Les Etats membres de l'OHADA - Une avancée importante dans la promotion de l'arbitrage et de la médiation.
Les 23 et 24 novembre 2017, le conseil des ministres de l'Organisation pour
l'harmonisation en Afrique du droit des affaires (OHADA) a adopté trois
nouveaux textes relatifs à l'arbitrage et la médiation : l'Acte uniforme
relatif à l'arbitrage (Acte uniforme), l'Acte uniforme relatif à la médiation
et le règlement d'arbitrage révisé de la Cour commune de justice et
d'arbitrage de l'OHADA (CCJA).
L'OHADA a adopté en 1999, l'Acte uniforme relatif à l'arbitrage
en vue de
venir combler l'écart existant entre les différentes législations applicables
à l'arbitrage dans les dix-sept Etats membres d'Afrique de l'Ouest et du
Centre (1), tout en essayant de promouvoir un cadre
juridique efficace pour l'arbitrage. En effet, l'Acte uniforme est applicable
dès lors que le siège de l'arbitrage est situé dans un des Etats membres (2). Le traité OHADA prévoit également la
possibilité de mettre en œuvre l'arbitrage selon le règlement de la CCJA
(3).
Toutefois, l'Acte uniforme ainsi que règlement de la CCJA présentaient de
nombreuses carences, que ce soit dans leur rôle d'harmonisation des lois et
procédures que dans celui de la promotion de l'arbitrage.

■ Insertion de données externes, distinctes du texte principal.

/-- matrix version of `hasEFOfSize_of_linConstraints`. [folklore] -/
theorem hasEFOfSize_of_matConstraints {J A B : Type} [Fintype J] [DecidableEq J] [Fintype A] [Fintype B] [DecidableEq B]
    (M : Matrix A J ℝ) (α : A → ℝ) (N : Matrix B J ℝ) (β : B → ℝ) :
    HasEFOfSize {W : J → ℝ | M *ᵥ W = α ∧ ∀ b, β b ≤ (N *ᵥ W) b} (Fintype.card B) := by
  have h := hasEFOfSize_of_linConstraints (fun a => (LinearMap.proj a) ∘ₗ M.mulVecLin) α
    (fun b => (LinearMap.proj b) ∘ₗ N.mulVecLin) β
  convert h using 1
  ext W
  simp only [Set.mem_setOf_eq, LinearMap.coe_comp, Function.comp_apply, Matrix.mulVecLin_apply,
    LinearMap.coe_proj, Function.eval, funext_iff]

/-- **Bounded cancellation**: `mem_of_add_subset_add` with `Q` only bounded (pass to the compact closure). [folklore] -/
theorem mem_of_add_subset_add' {ι : Type} [Fintype ι] {P Q : Set (ι → ℝ)} (hPc : Convex ℝ P) (hPcl : IsClosed P)
    (hQ : Bornology.IsBounded Q) (hQne : Q.Nonempty) {x : ι → ℝ} (h : ∀ u ∈ Q, x + u ∈ P + Q) : x ∈ P := by
  have hK : IsCompact (closure Q) := hQ.isCompact_closure
  have hKne : (closure Q).Nonempty := hQne.mono subset_closure
  have hPK : IsClosed (P + closure Q) := hPcl.add_right_of_isCompact hK
  refine mem_of_add_subset_add hPc hPcl hK hKne ?_
  rintro _ ⟨x', hx', k, hk, rfl⟩
  rw [Set.mem_singleton_iff] at hx'
  subst hx'
  -- x' + k ∈ closure ((x' + ·) '' Q) ⊆ closure (P + Q) ⊆ P + closure Q
  have hcont : Continuous (fun u : ι → ℝ => x' + u) := continuous_const.add continuous_id
  have h1 : x' + k ∈ closure ((fun u => x' + u) '' Q) :=
    image_closure_subset_closure_image hcont ⟨k, hk, rfl⟩
  have h2 : (fun u => x' + u) '' Q ⊆ P + closure Q := by
    rintro _ ⟨u, hu, rfl⟩
    exact Set.add_subset_add_left subset_closure (h u hu)
  exact hPK.closure_subset_iff.mpr h2 h1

D'après le site internet officiel de l'OHADA, les textes relatifs à
l'arbitrage « tendent à renforcer la transparence, la célérité
et l'efficacité des procédures arbitrales dans l'espace OHADA, mais également
à améliorer l'attractivité du centre d'arbitrage de la CCJA »
afin de renforcer « la confiance des investisseurs locaux et
étrangers, et d'améliorer significativement le climat des affaires dans
l'espace OHADA ». (4)
Le règlement révisé de la CCJA ainsi que l'Acte uniforme contiennent de
nombreuses dispositions innovantes qui tendent à rendre l'arbitrage dans la
zone OHADA plus attractif mais également de faire reconnaître la CCJA comme un
centre d'arbitrage plus attractif dans la région.
Le nouvel Acte uniforme, le règlement de la CCJA ainsi que l'Acte uniforme
relatif à la médiation ont été publiés au Journal officiel de l'OHADA le 15
décembre 2017 et entreront en vigueur le 15 mars 2018.
Un champ d'application étendu
Le champ d'application de l'Acte uniforme a été étendu de deux manières.
D'une part, les Etats, les collectivités territoriales, les établissements
publics et toute autre personne morale de droit public peuvent désormais être
parties à un arbitrage. D'autre part, l'Acte uniforme et le règlement CCJA
précisent que l'arbitrage peut être fondé sur une convention d'arbitrage ou un
instrument relatif aux investissements, notamment un code des investissements
ou un traité bilatéral ou multilatéral d'investissement. Ces dispositions sont
compréhensibles dans la mesure où de nombreux Etats membres de l'OHADA sont
parties à des procédures d'arbitrage avec des personnes privées. (5)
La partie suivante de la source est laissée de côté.